/-
Copyright (c) 2026. All rights reserved.
Released under Apache 2.0 license as described in the file LICENSE.
-/
import Summits.Langlands.Langlands.Theorems.SoloInformedDcrisTrivialCharpoly
import Summits.Langlands.Langlands.Theorems.SoloInformedBmaxInvariantsTCriterion
import HarnessLib

/-!
# The `𝟙_m` instance of the crystalline clause for EVERY `p`-adic field, given Colmez's criterion (TC) (rung Λ11)

Programme `solo-Langlands-informed`, repair D2-cris of `Summit.Langlands` (`SpecC` = the comparison
`B_max(F)^{Γ_F} = K₀` over the constructed period ring `D2Cris.Bmax F p = A_max[1/t]`).  The clause
`D2Cris.CrystallineCompatibleAt` (`Theorems/SoloInformedRepairD2Cris`) predicts for the trivial local representation
`𝟙_m` of `Γ_F`, `q_F = p^f`: a `ℚ̄_p`-basis of `D_cris(𝟙_m)` indexed by `Fin (m · f)` in which
`charpoly (φ_D ^ f) = geomFrobPolyOfSatake ι {1,…,1} ^ f = (X - 1)^{m·f}`.  Rungs Λ9
(`Theorems/SoloInformedKzeroDegreeArtin`) and Λ10 (`Theorems/SoloInformedDcrisTrivialCharpoly`) proved this with no
further input when `F` is ABSOLUTELY UNRAMIFIED (`p` a uniformiser).  Their proofs use unramifiedness at exactly one
point: the Witt description of the invariants,

  (IW) every `Γ_F`-invariant `y ∈ B_max(F)` is `y · pⁿ = ι(W(ι₀) w)` for some `n` and some Witt vector `w` over the
       residue field `k_F` (`ι₀ = D2Cris.resBarField F : k_F ↪ k̄`, `ι : W(k̄) → 𝔸_inf → A_max → B_max(F)`),

which is rung Λ7 `SpecC.forall_galBmax_iff_exists_witt_of_unramified` at `e = 1`.  This file

* §1 re-runs the Frobenius/Artin count of Λ9 and the span argument of Λ10 from the HYPOTHESIS (IW) alone (binder
  `hW`; any `F`): `φ^f = id` on `B_max(F)^{Γ_F}` (`frobBmax_iterate_eq_self_of_wittInvariants`),
  `(B_max(F)^{Γ_F})^{φ=1} = ℚ_p` (`exists_eq_algebraMap_of_frobBmax_eq_of_wittInvariants`),
  `dim_{ℚ_p} B_max(F)^{Γ_F} = f` (`finrank_fixedSubalgebra_eq_of_wittInvariants`), `dim D_cris(𝟙_m) = m·f`,
  `φ_D^f = 1` on `D_cris(𝟙_m)` and the basis with `charpoly = (X - 1)^{m·f} = geomFrobPolyOfSatake ι {1,…,1}^f`;
* §2 discharges (IW): at `e = 1` by Λ7 (`wittInvariants_of_unramified`), and — the point of the file — for EVERY
  `p`-adic field `F` from Colmez's `t`-divisibility criterion (TC) for `A_max` (binder `hTC`, rung Λ5
  `SpecC.forall_galBmax_iff_of_tCriterion` + Λ7 `D2Cris.forall_map_residueGal_eq_iff`, `W(k̄)^{Γ_F} = W(k_F)`):
  `wittInvariants_of_tCriterion`;
* §3 ★★ `exists_basis_charpoly_eq_geomFrobPolyOfSatake_pow_of_tCriterion` : **for every `p`-adic field `F` with
  `q_F = p^f` (any ramification), conditional on (TC) alone, `D_cris(𝟙_m)` has a `ℚ̄_p`-basis indexed by
  `Fin (m · f)` in which `charpoly (φ_D ^ f) = geomFrobPolyOfSatake ι {1,…,1} ^ f`** — the complete `𝟙_m` instance
  of the conclusion of `CrystallineCompatibleAt`, together with `dim_{ℚ_p} B_max(F)^{Γ_F} = f`
  (`finrank_fixedSubalgebra_eq_of_tCriterion`), `φ^f = id` on the invariants and `(B_max(F)^{Γ_F})^{φ=1} = ℚ_p`
  (`exists_eq_algebraMap_of_frobBmax_eq_of_tCriterion`) under (TC);
* §4 the forms with `θ` surjective and the `F^nr` instance facts discharged from `valuation F p < 1`.

(TC) is Galois-free and `F`-free period-ring algebra (Colmez 1998 §III.2–III.3; its `φ = p` case is the tree's
`exists_sq_mul_eq_zpToAinf_mul_tBmax'`); it is the single input now standing between the tree and the `𝟙_m` instance
of the clause at ramified places.

References: Colmez, Ann. of Math. 148 (1998), §III.2–III.3; Fontaine, Astérisque 223 (1994), Exp. II §2.3, Exp. III
§1.5, §4.1, Exp. VIII §2.3.7; Serre, *Local Fields* (1979), Ch. II §§5–6; Artin, *Galois Theory* (1944), Thm. 14;
Buzzard–Gee, LMS LNS 414 (2014), Conj. 3.2.2.
-/

noncomputable section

####

## TO DO:
Which lines above include the word "with"? Pick them out and copy them.

## EXPECTED ANSWER:
(`Theorems/SoloInformedKzeroDegreeArtin`) and Λ10 (`Theorems/SoloInformedDcrisTrivialCharpoly`) proved this with no
  `φ_D^f = 1` on `D_cris(𝟙_m)` and the basis with `charpoly = (X - 1)^{m·f} = geomFrobPolyOfSatake ι {1,…,1}^f`;
* §3 ★★ `exists_basis_charpoly_eq_geomFrobPolyOfSatake_pow_of_tCriterion` : **for every `p`-adic field `F` with
  of the conclusion of `CrystallineCompatibleAt`, together with `dim_{ℚ_p} B_max(F)^{Γ_F} = f`
* §4 the forms with `θ` surjective and the `F^nr` instance facts discharged from `valuation F p < 1`.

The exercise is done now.